─── MATERIAL SUPPLIED ───

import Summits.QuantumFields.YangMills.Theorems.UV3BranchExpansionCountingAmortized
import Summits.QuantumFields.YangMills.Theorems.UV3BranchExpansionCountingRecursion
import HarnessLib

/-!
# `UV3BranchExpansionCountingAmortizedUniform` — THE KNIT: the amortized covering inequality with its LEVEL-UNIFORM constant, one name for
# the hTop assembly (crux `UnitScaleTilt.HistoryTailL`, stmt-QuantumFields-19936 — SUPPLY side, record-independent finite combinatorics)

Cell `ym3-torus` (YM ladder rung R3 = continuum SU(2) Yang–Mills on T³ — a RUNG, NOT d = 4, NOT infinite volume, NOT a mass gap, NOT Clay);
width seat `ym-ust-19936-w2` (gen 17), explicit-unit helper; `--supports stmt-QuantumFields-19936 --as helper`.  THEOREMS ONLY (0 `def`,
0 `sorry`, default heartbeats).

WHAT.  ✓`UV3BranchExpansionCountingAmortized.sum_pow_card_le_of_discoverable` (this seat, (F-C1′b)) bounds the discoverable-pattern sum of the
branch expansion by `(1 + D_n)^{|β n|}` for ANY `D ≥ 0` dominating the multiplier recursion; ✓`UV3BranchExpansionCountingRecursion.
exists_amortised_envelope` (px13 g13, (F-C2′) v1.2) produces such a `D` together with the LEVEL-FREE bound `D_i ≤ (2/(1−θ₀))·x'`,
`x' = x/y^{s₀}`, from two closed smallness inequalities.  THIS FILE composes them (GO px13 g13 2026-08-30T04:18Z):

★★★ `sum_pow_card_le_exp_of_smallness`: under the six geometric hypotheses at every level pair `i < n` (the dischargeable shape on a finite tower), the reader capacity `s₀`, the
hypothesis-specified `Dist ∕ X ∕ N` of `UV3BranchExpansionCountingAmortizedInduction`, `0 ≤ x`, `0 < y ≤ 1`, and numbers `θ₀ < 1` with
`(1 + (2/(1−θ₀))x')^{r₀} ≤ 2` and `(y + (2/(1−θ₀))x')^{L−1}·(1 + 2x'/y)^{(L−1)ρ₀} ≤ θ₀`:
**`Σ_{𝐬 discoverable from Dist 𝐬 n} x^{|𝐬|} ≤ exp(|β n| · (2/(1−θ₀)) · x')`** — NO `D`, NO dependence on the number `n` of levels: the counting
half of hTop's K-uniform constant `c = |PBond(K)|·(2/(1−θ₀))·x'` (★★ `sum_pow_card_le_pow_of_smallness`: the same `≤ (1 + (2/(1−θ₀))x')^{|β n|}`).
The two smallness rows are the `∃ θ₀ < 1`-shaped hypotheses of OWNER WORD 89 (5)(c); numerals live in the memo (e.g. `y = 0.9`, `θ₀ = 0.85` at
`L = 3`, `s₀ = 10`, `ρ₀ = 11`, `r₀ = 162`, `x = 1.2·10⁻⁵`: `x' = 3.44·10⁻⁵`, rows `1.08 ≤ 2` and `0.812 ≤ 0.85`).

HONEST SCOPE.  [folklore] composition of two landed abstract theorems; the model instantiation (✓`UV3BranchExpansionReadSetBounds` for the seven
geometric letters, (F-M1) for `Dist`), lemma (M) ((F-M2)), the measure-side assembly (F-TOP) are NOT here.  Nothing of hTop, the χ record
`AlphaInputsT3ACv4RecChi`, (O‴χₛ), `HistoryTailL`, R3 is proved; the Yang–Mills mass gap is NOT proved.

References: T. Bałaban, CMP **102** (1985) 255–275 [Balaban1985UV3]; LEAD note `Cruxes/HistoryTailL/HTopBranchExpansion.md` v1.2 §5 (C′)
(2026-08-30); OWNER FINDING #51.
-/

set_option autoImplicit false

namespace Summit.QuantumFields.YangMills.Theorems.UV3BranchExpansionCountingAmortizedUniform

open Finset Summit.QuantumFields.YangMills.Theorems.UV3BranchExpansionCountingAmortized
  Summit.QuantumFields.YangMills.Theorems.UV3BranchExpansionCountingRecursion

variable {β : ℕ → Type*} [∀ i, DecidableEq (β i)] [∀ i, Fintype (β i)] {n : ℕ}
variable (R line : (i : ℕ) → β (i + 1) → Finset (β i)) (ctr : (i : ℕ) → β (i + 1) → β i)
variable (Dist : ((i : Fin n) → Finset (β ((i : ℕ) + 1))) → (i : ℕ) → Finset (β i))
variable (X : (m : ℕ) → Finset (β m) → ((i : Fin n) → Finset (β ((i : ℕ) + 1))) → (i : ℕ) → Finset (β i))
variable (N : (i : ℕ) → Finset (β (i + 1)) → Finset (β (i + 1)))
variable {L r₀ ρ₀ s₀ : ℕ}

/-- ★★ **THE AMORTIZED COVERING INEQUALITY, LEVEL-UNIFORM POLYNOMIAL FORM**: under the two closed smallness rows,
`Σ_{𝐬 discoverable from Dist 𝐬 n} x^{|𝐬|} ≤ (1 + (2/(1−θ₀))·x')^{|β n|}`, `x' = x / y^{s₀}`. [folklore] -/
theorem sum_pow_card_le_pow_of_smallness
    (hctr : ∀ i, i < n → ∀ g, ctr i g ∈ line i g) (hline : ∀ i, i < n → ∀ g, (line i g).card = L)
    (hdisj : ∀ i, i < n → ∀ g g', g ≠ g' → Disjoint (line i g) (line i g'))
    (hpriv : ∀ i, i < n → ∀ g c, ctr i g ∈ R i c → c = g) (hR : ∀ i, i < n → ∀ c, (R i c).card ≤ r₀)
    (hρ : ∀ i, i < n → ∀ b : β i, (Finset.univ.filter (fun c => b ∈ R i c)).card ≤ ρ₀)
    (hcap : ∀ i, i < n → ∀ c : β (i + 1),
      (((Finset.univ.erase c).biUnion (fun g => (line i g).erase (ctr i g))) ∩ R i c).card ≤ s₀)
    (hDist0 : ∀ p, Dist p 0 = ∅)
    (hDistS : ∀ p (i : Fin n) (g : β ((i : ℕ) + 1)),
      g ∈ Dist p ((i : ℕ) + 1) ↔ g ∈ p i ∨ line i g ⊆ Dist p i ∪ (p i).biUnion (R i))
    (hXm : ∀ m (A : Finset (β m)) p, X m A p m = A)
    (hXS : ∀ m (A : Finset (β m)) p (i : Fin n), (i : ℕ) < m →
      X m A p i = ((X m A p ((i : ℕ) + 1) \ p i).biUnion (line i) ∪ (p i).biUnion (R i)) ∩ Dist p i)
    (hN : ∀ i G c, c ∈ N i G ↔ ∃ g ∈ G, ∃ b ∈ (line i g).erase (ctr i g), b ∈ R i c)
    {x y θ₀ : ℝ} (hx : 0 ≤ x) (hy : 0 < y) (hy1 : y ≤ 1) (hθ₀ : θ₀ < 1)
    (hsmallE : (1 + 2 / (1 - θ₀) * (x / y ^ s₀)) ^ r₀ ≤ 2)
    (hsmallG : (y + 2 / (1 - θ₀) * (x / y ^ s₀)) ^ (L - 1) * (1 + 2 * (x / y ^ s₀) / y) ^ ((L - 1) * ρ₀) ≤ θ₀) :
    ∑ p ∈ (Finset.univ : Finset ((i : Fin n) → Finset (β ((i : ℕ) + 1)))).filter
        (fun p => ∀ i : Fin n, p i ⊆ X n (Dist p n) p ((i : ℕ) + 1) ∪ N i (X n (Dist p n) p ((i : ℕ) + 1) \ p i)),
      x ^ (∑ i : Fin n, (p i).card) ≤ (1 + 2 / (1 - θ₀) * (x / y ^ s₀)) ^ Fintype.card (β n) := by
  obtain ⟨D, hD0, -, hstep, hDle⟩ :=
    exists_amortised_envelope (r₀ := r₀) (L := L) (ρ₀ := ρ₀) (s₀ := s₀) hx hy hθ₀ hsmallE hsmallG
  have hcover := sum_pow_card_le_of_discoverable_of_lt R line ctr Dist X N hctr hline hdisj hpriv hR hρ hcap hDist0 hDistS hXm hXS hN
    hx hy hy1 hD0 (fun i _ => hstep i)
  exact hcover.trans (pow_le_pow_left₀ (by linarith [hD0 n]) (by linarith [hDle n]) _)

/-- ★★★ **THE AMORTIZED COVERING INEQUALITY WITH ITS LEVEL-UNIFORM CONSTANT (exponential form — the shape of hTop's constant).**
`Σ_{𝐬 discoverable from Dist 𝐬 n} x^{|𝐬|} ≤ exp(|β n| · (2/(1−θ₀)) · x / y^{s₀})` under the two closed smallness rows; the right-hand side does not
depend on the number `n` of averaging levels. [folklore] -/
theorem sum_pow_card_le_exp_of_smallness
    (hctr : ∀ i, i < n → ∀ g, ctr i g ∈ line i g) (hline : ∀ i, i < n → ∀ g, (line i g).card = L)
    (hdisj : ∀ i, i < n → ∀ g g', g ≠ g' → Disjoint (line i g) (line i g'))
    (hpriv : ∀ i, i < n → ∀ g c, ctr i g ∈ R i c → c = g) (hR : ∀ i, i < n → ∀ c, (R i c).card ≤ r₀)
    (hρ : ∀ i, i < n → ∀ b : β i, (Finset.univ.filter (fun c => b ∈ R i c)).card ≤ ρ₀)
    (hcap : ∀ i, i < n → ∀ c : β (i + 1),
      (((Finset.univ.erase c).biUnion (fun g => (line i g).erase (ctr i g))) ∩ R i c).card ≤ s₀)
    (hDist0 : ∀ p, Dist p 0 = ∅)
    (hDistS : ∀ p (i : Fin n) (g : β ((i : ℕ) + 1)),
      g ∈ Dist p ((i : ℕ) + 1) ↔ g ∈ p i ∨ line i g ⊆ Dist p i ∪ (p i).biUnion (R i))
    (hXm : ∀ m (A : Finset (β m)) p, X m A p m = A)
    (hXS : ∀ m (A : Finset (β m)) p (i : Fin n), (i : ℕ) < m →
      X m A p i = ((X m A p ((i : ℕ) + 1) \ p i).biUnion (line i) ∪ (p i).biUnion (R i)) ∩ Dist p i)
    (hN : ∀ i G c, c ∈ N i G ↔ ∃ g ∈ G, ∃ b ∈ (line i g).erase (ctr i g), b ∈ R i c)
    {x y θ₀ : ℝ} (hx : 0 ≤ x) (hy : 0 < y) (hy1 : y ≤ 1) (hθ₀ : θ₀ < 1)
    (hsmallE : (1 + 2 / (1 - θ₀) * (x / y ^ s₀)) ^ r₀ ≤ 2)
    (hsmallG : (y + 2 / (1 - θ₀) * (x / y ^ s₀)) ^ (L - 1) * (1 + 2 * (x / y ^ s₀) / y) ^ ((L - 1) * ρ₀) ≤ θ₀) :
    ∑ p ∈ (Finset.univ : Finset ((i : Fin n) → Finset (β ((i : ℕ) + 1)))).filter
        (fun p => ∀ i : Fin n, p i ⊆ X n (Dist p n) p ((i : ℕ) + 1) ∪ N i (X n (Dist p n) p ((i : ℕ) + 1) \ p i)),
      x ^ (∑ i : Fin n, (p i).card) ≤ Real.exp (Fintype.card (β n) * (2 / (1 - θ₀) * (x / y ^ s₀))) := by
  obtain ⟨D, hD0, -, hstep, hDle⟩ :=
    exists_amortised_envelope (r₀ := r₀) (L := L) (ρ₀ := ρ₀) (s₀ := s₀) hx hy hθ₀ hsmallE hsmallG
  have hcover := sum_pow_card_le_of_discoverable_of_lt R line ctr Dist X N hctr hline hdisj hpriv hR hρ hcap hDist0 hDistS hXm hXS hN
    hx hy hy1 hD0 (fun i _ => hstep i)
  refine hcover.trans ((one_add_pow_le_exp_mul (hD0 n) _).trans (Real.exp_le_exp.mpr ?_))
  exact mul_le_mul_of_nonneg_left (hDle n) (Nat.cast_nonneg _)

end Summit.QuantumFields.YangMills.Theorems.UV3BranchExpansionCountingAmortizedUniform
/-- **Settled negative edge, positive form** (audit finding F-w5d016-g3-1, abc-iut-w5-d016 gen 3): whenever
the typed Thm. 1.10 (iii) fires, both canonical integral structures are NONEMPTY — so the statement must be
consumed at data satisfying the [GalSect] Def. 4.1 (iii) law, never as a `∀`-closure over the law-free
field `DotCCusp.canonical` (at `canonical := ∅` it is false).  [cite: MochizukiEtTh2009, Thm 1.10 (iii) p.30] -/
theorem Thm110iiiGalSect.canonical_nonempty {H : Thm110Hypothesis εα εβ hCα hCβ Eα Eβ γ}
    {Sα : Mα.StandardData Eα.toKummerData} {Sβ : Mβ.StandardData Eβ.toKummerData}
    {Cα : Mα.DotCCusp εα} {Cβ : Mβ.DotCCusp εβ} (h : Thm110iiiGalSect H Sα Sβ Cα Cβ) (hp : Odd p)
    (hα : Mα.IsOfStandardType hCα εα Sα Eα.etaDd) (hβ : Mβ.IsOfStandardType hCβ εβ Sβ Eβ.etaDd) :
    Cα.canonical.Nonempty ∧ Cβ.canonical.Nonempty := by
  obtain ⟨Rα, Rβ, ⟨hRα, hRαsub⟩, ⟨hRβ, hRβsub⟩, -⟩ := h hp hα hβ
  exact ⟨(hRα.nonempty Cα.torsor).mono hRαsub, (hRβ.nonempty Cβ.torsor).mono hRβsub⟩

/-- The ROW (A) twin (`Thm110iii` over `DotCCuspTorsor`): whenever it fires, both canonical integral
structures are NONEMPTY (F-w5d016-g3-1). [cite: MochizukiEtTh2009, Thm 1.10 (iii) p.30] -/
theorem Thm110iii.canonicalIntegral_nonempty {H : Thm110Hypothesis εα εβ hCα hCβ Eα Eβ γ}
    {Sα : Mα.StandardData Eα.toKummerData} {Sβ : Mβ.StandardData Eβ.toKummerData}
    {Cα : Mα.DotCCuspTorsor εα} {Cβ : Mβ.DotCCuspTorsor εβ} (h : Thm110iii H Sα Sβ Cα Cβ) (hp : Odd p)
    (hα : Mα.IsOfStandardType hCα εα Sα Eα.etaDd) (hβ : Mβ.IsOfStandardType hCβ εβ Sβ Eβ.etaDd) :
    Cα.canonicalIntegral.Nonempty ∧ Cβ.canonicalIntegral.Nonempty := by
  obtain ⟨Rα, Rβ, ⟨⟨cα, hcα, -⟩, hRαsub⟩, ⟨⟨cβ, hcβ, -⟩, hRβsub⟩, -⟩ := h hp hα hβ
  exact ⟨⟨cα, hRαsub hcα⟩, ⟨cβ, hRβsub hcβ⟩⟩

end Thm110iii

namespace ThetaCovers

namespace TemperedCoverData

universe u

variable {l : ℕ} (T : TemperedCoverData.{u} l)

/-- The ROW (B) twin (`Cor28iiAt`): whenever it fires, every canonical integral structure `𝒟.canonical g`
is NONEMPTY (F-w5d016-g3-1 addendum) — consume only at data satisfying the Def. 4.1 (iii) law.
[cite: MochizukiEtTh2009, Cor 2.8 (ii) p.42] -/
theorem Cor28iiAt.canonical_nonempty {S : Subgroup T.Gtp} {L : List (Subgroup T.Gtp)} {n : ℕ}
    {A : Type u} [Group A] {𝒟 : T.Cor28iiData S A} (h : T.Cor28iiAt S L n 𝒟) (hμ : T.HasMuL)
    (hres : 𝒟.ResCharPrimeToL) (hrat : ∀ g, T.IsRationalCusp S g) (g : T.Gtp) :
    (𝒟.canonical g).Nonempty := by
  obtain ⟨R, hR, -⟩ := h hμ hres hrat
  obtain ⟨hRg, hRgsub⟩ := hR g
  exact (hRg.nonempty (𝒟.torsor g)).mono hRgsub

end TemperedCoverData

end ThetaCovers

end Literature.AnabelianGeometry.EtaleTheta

───

Find and copy every line in the entries above where the string "TemperedCoverData" occurs.

**TASK SOLUTION:**
namespace TemperedCoverData
variable {l : ℕ} (T : TemperedCoverData.{u} l)
end TemperedCoverData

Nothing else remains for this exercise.